SOCIAL SECURITY OR MIS-CALCULATION OF FUTURE GENERATION CONTRIBUTORS. YOU DECIDE.
I personally love our country. And we have the kind of system in America that people from all over the world come to be a part of.
A lot of countries are trying to model themselves after America.
We have been so prosperous as a nation that we financially carry other countries.
But recently in Washington over the Social Security Administration announced that Social Security is paying out more than Social Security is taking in. And by August 2017 Social Security will have insufficient funds. And by 2036 (approximately) Social Security won’t have anymore money to payout to the generation that will become baby boomers and retire.

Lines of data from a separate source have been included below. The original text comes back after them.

import Literature.MathematicalPhysics.KineticTheory.ZeroWavenumberDataOfClustering
import Literature.MathematicalPhysics.KineticTheory.ZeroWavenumberSpace
import Literature.MathematicalPhysics.KineticTheory.TransportRegularityOfMixing
import Literature.MathematicalPhysics.KineticTheory.InfiniteChainTwoPointContinuity
import Literature.MathematicalPhysics.KineticTheory.InfiniteChainCorrelationContinuity
import Literature.MathematicalPhysics.KineticTheory.InfiniteChainCurrentMoments
import Literature.MathematicalPhysics.KineticTheory.InfiniteChainCurrentPositiveType
import Literature.MathematicalPhysics.KineticTheory.InfiniteChainEnergyDensityMoments
import Literature.MathematicalPhysics.KineticTheory.InfiniteChainPartialMomentumReversal
import Literature.MathematicalPhysics.KineticTheory.InfiniteChainGibbsInvariance
import Literature.MathematicalPhysics.KineticTheory.InfiniteChainShiftInvariantUniqueness
import Literature.MathematicalPhysics.KineticTheory.InfiniteChainGoodSetSymmetries
import Literature.MathematicalPhysics.KineticTheory.InfiniteChainGibbsMomenta
import HarnessLib

/-!
# Stub `stub_pulseCurrentAsCovariance` of line `Sketch` (crux `CoercivePulse.PulseCalculus`,
stmt-AtomisticToContinuum-15385)

For the pinned anharmonic chain (`ω₂, lam, β > 0`) in a shift-invariant DLR state `μ` at `T > 0` and the
canonical Buttà–Marchioro dynamics `D` (carrier `bmGood`, measurable flow maps, identity off `bmGood`):
the equilibrium energy pulse `S(x,t) = ∫ (h_0 − ⟨h_0⟩)(h_x ∘ φ_t − ⟨h_0⟩) dμ` (with `h` the split-bond site
energy `energyDensityZ`) and the current pair correlations `G(x,t) = ∫ j_0 (j_x ∘ φ_t) dμ` of the
Green–Kubo integrand are the translated two-time covariances `Cov_μ(h_0, (h_0 ∘ φ_t) ∘ τ_x)`,
`Cov_μ(j_0, (j_0 ∘ φ_t) ∘ τ_x)`, and each `S(x,·)`, `G(x,·)` is continuous in time.

How: every shift-invariant DLR state is superstable (`hasSuperstabilityEstimate_of_isShiftInvariant_pinnedChain`),
so `D` preserves `μ` (`preservesMeasure_of_carrier_eq_bmGood`); the flow commutes with every lattice shift
everywhere (`flow_chainShift_of_eq_id`), `h_0 ∘ τ_x = h_x`, `j_0 ∘ τ_x = j_x`
(`energyDensityZ_chainShift`, `bondCurrentZ_chainShift`); the mean of `h_0` is invariant under `τ_x` and
`φ_t`, the mean current vanishes (`IsChainGibbsMeasure.integral_bondCurrentZ_eq_zero`) and
`Cov = ∫XY − ∫X∫Y` in `L²` (`covariance_eq_sub`); continuity is the two-point continuity along orbits
(`continuous_integral_energyDensityZ_mul_flow_pinnedChain`, `continuous_integral_bondCurrentZ_mul_flow_pinnedChain`).
A re-export of steps §6 and §9 of `Theorems/HoelderEscapeProfileFibreCalculus.lean`.
[cite: BonettoLebowitzReyBellet2000, §7 eq. (37)]
-/

noncomputable section

namespace Summit.AtomisticToContinuum.FouriersLaw.Theorems.PulseCalculus.CanonicalReduction

open MeasureTheory ProbabilityTheory Filter Topology Set Function
open Literature.MathematicalPhysics.KineticTheory.HeatConduction

/-- **S2 `stub_pulseCurrentAsCovariance`.** For the pinned chain (`ω₂, lam, β > 0`), a shift-invariant DLR
state `μ` at `T > 0` and a dynamics `D` with carrier `bmGood`, measurable flow maps and `D.flow t = id` off
`bmGood`; `h` the split-bond site energy, `S` the pulse, `G` the current pair correlations:
`S(x,t) = Cov_μ(h_0, (h_0 ∘ φ_t) ∘ τ_x)`, `G(x,t) = Cov_μ(j_0, (j_0 ∘ φ_t) ∘ τ_x)`, and each `S(x,·)`,
`G(x,·)` is continuous. [cite: BonettoLebowitzReyBellet2000, §7 eq. (37)] -/
theorem stub_pulseCurrentAsCovariance :
    ∀ ω₂ lam β γ : ℝ, 0 < ω₂ → 0 < lam → 0 < β → ∀ T : ℝ, 0 < T →
    ∀ μ : Measure ChainConfig, (pinnedChain ω₂ lam β γ).IsChainGibbsMeasure T μ → IsShiftInvariant μ →
    ∀ D : InfiniteChainDynamics (pinnedChain ω₂ lam β γ),
    D.carrier = (pinnedChain ω₂ lam β γ).bmGood → (∀ t : ℝ, Measurable (D.flow t)) →
    (∀ t : ℝ, ∀ σ ∉ (pinnedChain ω₂ lam β γ).bmGood, D.flow t σ = σ) →
    ∀ h : ChainConfig → ℤ → ℝ,
      h = (fun (σ : ChainConfig) (x : ℤ) => (σ x).2 ^ 2 / 2 + (pinnedChain ω₂ lam β γ).U (σ x).1 +
        ((pinnedChain ω₂ lam β γ).V ((σ (x + 1)).1 - (σ x).1) +
          (pinnedChain ω₂ lam β γ).V ((σ x).1 - (σ (x - 1)).1)) / 2) →
    ∀ S : ℤ → ℝ → ℝ,
      S = (fun (x : ℤ) (t : ℝ) =>
        ∫ σ, (h σ 0 - ∫ σ', h σ' 0 ∂μ) * (h (D.flow t σ) x - ∫ σ', h σ' 0 ∂μ) ∂μ) →
    ∀ G : ℤ → ℝ → ℝ,
      G = (fun (x : ℤ) (t : ℝ) => ∫ σ, (pinnedChain ω₂ lam β γ).bondCurrentZ σ 0 *
        (pinnedChain ω₂ lam β γ).bondCurrentZ (D.flow t σ) x ∂μ) →
    (∀ (x : ℤ) (t : ℝ), S x t = cov[fun σ => (pinnedChain ω₂ lam β γ).energyDensityZ σ 0,
        ((fun σ => (pinnedChain ω₂ lam β γ).energyDensityZ σ 0) ∘ D.flow t) ∘ chainShift x; μ]) ∧
    (∀ (x : ℤ) (t : ℝ), G x t = cov[fun σ => (pinnedChain ω₂ lam β γ).bondCurrentZ σ 0,
        ((fun σ => (pinnedChain ω₂ lam β γ).bondCurrentZ σ 0) ∘ D.flow t) ∘ chainShift x; μ]) ∧
    (∀ x : ℤ, Continuous (S x)) ∧ (∀ x : ℤ, Continuous (G x)) := by
  intro ω₂ lam β γ hω hl hβ T hT μ hG hSI D hcar hmeas hid h hh S hS G hGd
  /- chain data, superstability, invariance of `μ` under the flow and the shifts, homogeneity everywhere -/
  have hss : (pinnedChain ω₂ lam β γ).HasSuperstabilityEstimate μ :=
    OscillatorChain.hasSuperstabilityEstimate_of_isShiftInvariant_pinnedChain γ hω hl.le hβ.le hT hG hSI
  haveI : IsProbabilityMeasure μ := hss.1
  have hU0 : ∀ q : ℝ, 0 ≤ (pinnedChain ω₂ lam β γ).U q := OscillatorChain.pinnedChain_U_nonneg β γ hω.le hl.le
  have hV0 : ∀ r : ℝ, 0 ≤ (pinnedChain ω₂ lam β γ).V r := OscillatorChain.pinnedChain_V_nonneg ω₂ lam γ hβ.le
  have hUm : Measurable (pinnedChain ω₂ lam β γ).U := OscillatorChain.measurable_pinnedChain_U ω₂ lam β γ
  have hVm : Measurable (pinnedChain ω₂ lam β γ).V := OscillatorChain.measurable_pinnedChain_V ω₂ lam β γ
  have hU2 : OscillatorChain.IsEvenPolyOfDegree (pinnedChain ω₂ lam β γ).U 2 :=
    OscillatorChain.pinnedChain_isEvenPolyOfDegree_U β γ hω.le hl
  have hV2 : OscillatorChain.IsEvenPolyOfDegree (pinnedChain ω₂ lam β γ).V 2 :=
    OscillatorChain.pinnedChain_isEvenPolyOfDegree_V ω₂ lam γ hβ
  have hP' : D.PreservesMeasure μ :=
    OscillatorChain.preservesMeasure_of_carrier_eq_bmGood one_le_two one_le_two hU2 hV2 D hcar hmeas hG hss
  have hφ : ∀ (t : ℝ) (x : ℤ) (σ : ChainConfig), D.flow t (chainShift x σ) = chainShift x (D.flow t σ) :=
    fun t x σ => D.flow_chainShift_of_eq_id hcar hid hU0 hV0 t x σ
  have hτ : ∀ x : ℤ, MeasurePreserving (chainShift x) μ μ := hSI.measurePreserving_chainShift
  have hh' : ∀ (σ : ChainConfig) (x : ℤ), h σ x = (pinnedChain ω₂ lam β γ).energyDensityZ σ x := by
    intro σ x; subst hh; rfl
  /- the two generators `h₀`, `j₀` -/
  set h0 : ChainConfig → ℝ := fun σ => (pinnedChain ω₂ lam β γ).energyDensityZ σ 0 with h0def
  set j0 : ChainConfig → ℝ := fun σ => (pinnedChain ω₂ lam β γ).bondCurrentZ σ 0 with j0def
  have h0m : Measurable h0 := (pinnedChain ω₂ lam β γ).measurable_energyDensityZ hUm hVm 0
  have h02 : MemLp h0 2 μ := hss.memLp_energyDensityZ hU0 hV0 hUm hVm 0 ENNReal.ofNat_ne_top
  have j02 : MemLp j0 2 μ := hss.memLp_bondCurrentZ one_le_two hU0 hUm hV2 0 ENNReal.ofNat_ne_top
  /- `S`, `G` as translated covariances -/
  have hmeanH : ∀ (t : ℝ) (x : ℤ), ∫ σ, ((h0 ∘ D.flow t) ∘ chainShift x) σ ∂μ = ∫ σ, h0 σ ∂μ := by
    intro t x
    have e1 : ∫ σ, ((h0 ∘ D.flow t) ∘ chainShift x) σ ∂μ = ∫ σ, (h0 ∘ D.flow t) σ ∂μ :=
      integral_comp_eq_of_measurePreserving (hτ x) (h0m.comp (hmeas t))
    rw [e1]
    exact integral_comp_eq_of_measurePreserving (hP'.2 t) h0m
  have hScov : ∀ (x : ℤ) (t : ℝ), S x t = cov[h0, (h0 ∘ D.flow t) ∘ chainShift x; μ] := by
    intro x t
    rw [hS]
    simp only [covariance, hmeanH t x]
    refine integral_congr_ae (Eventually.of_forall fun σ => ?_)
    simp only [comp_apply, hφ t x σ, h0def, hh', OscillatorChain.energyDensityZ_chainShift, zero_add]
  have hmeanJ : ∫ σ, j0 σ ∂μ = 0 := hG.integral_bondCurrentZ_eq_zero 0
  have hGcov : ∀ (x : ℤ) (t : ℝ), G x t = cov[j0, (j0 ∘ D.flow t) ∘ chainShift x; μ] := by
    intro x t
    have hY2 : MemLp ((j0 ∘ D.flow t) ∘ chainShift x) 2 μ :=
      (j02.comp_measurePreserving (hP'.2 t)).comp_measurePreserving (hτ x)
    rw [covariance_eq_sub j02 hY2, hmeanJ, zero_mul, sub_zero, hGd]
    refine integral_congr_ae (Eventually.of_forall fun σ => ?_)
    simp only [Pi.mul_apply, comp_apply, hφ t x σ, j0def, OscillatorChain.bondCurrentZ_chainShift, zero_add]
  /- continuity in time -/
  have hScont : ∀ x : ℤ, Continuous (S x) := by
    intro x
    have hc := InfiniteChainDynamics.continuous_integral_energyDensityZ_mul_flow_pinnedChain γ hω.le hl.le hβ
      hss D hP' x 0
    have e : S x = fun t : ℝ => (∫ σ, (pinnedChain ω₂ lam β γ).energyDensityZ σ 0 *
        (pinnedChain ω₂ lam β γ).energyDensityZ (D.flow t σ) x ∂μ) - (∫ σ, h0 σ ∂μ) * ∫ σ, h0 σ ∂μ := by
      funext t
      have hY2 : MemLp ((h0 ∘ D.flow t) ∘ chainShift x) 2 μ :=
        (h02.comp_measurePreserving (hP'.2 t)).comp_measurePreserving (hτ x)
      rw [hScov x t, covariance_eq_sub h02 hY2, hmeanH t x]
      congr 1
      refine integral_congr_ae (Eventually.of_forall fun σ => ?_)
      simp only [Pi.mul_apply, comp_apply, hφ t x σ, h0def, OscillatorChain.energyDensityZ_chainShift, zero_add]
    rw [e]
    exact hc.sub continuous_const
  have hGcont : ∀ x : ℤ, Continuous (G x) := by
    intro x
    rw [hGd]
    exact InfiniteChainDynamics.continuous_integral_bondCurrentZ_mul_flow_pinnedChain γ hω.le hl.le hβ hss D hP' x 0
  exact ⟨hScov, hGcov, hScont, hGcont⟩

end Summit.AtomisticToContinuum.FouriersLaw.Theorems.PulseCalculus.CanonicalReduction

end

In other words, Social Security will be broke
Have we as a country mis-calculated the contributions of the current generation coupled with all of the money we have been giving away.
August 2, 2011 in America is going to be one of the most important days in the history of this nation.
Why?
Because the federal government will officially be broke, will officially run out of money. This will happen if the Democrats and Republicans don’t reach a deal to either raise taxes and cut spending or one or the other.
If taxes are raised, which is what the Democrats want to do, this effects the rich, from individuals to corporations. Such could pull their money out of this country and send their money and more jobs overseas.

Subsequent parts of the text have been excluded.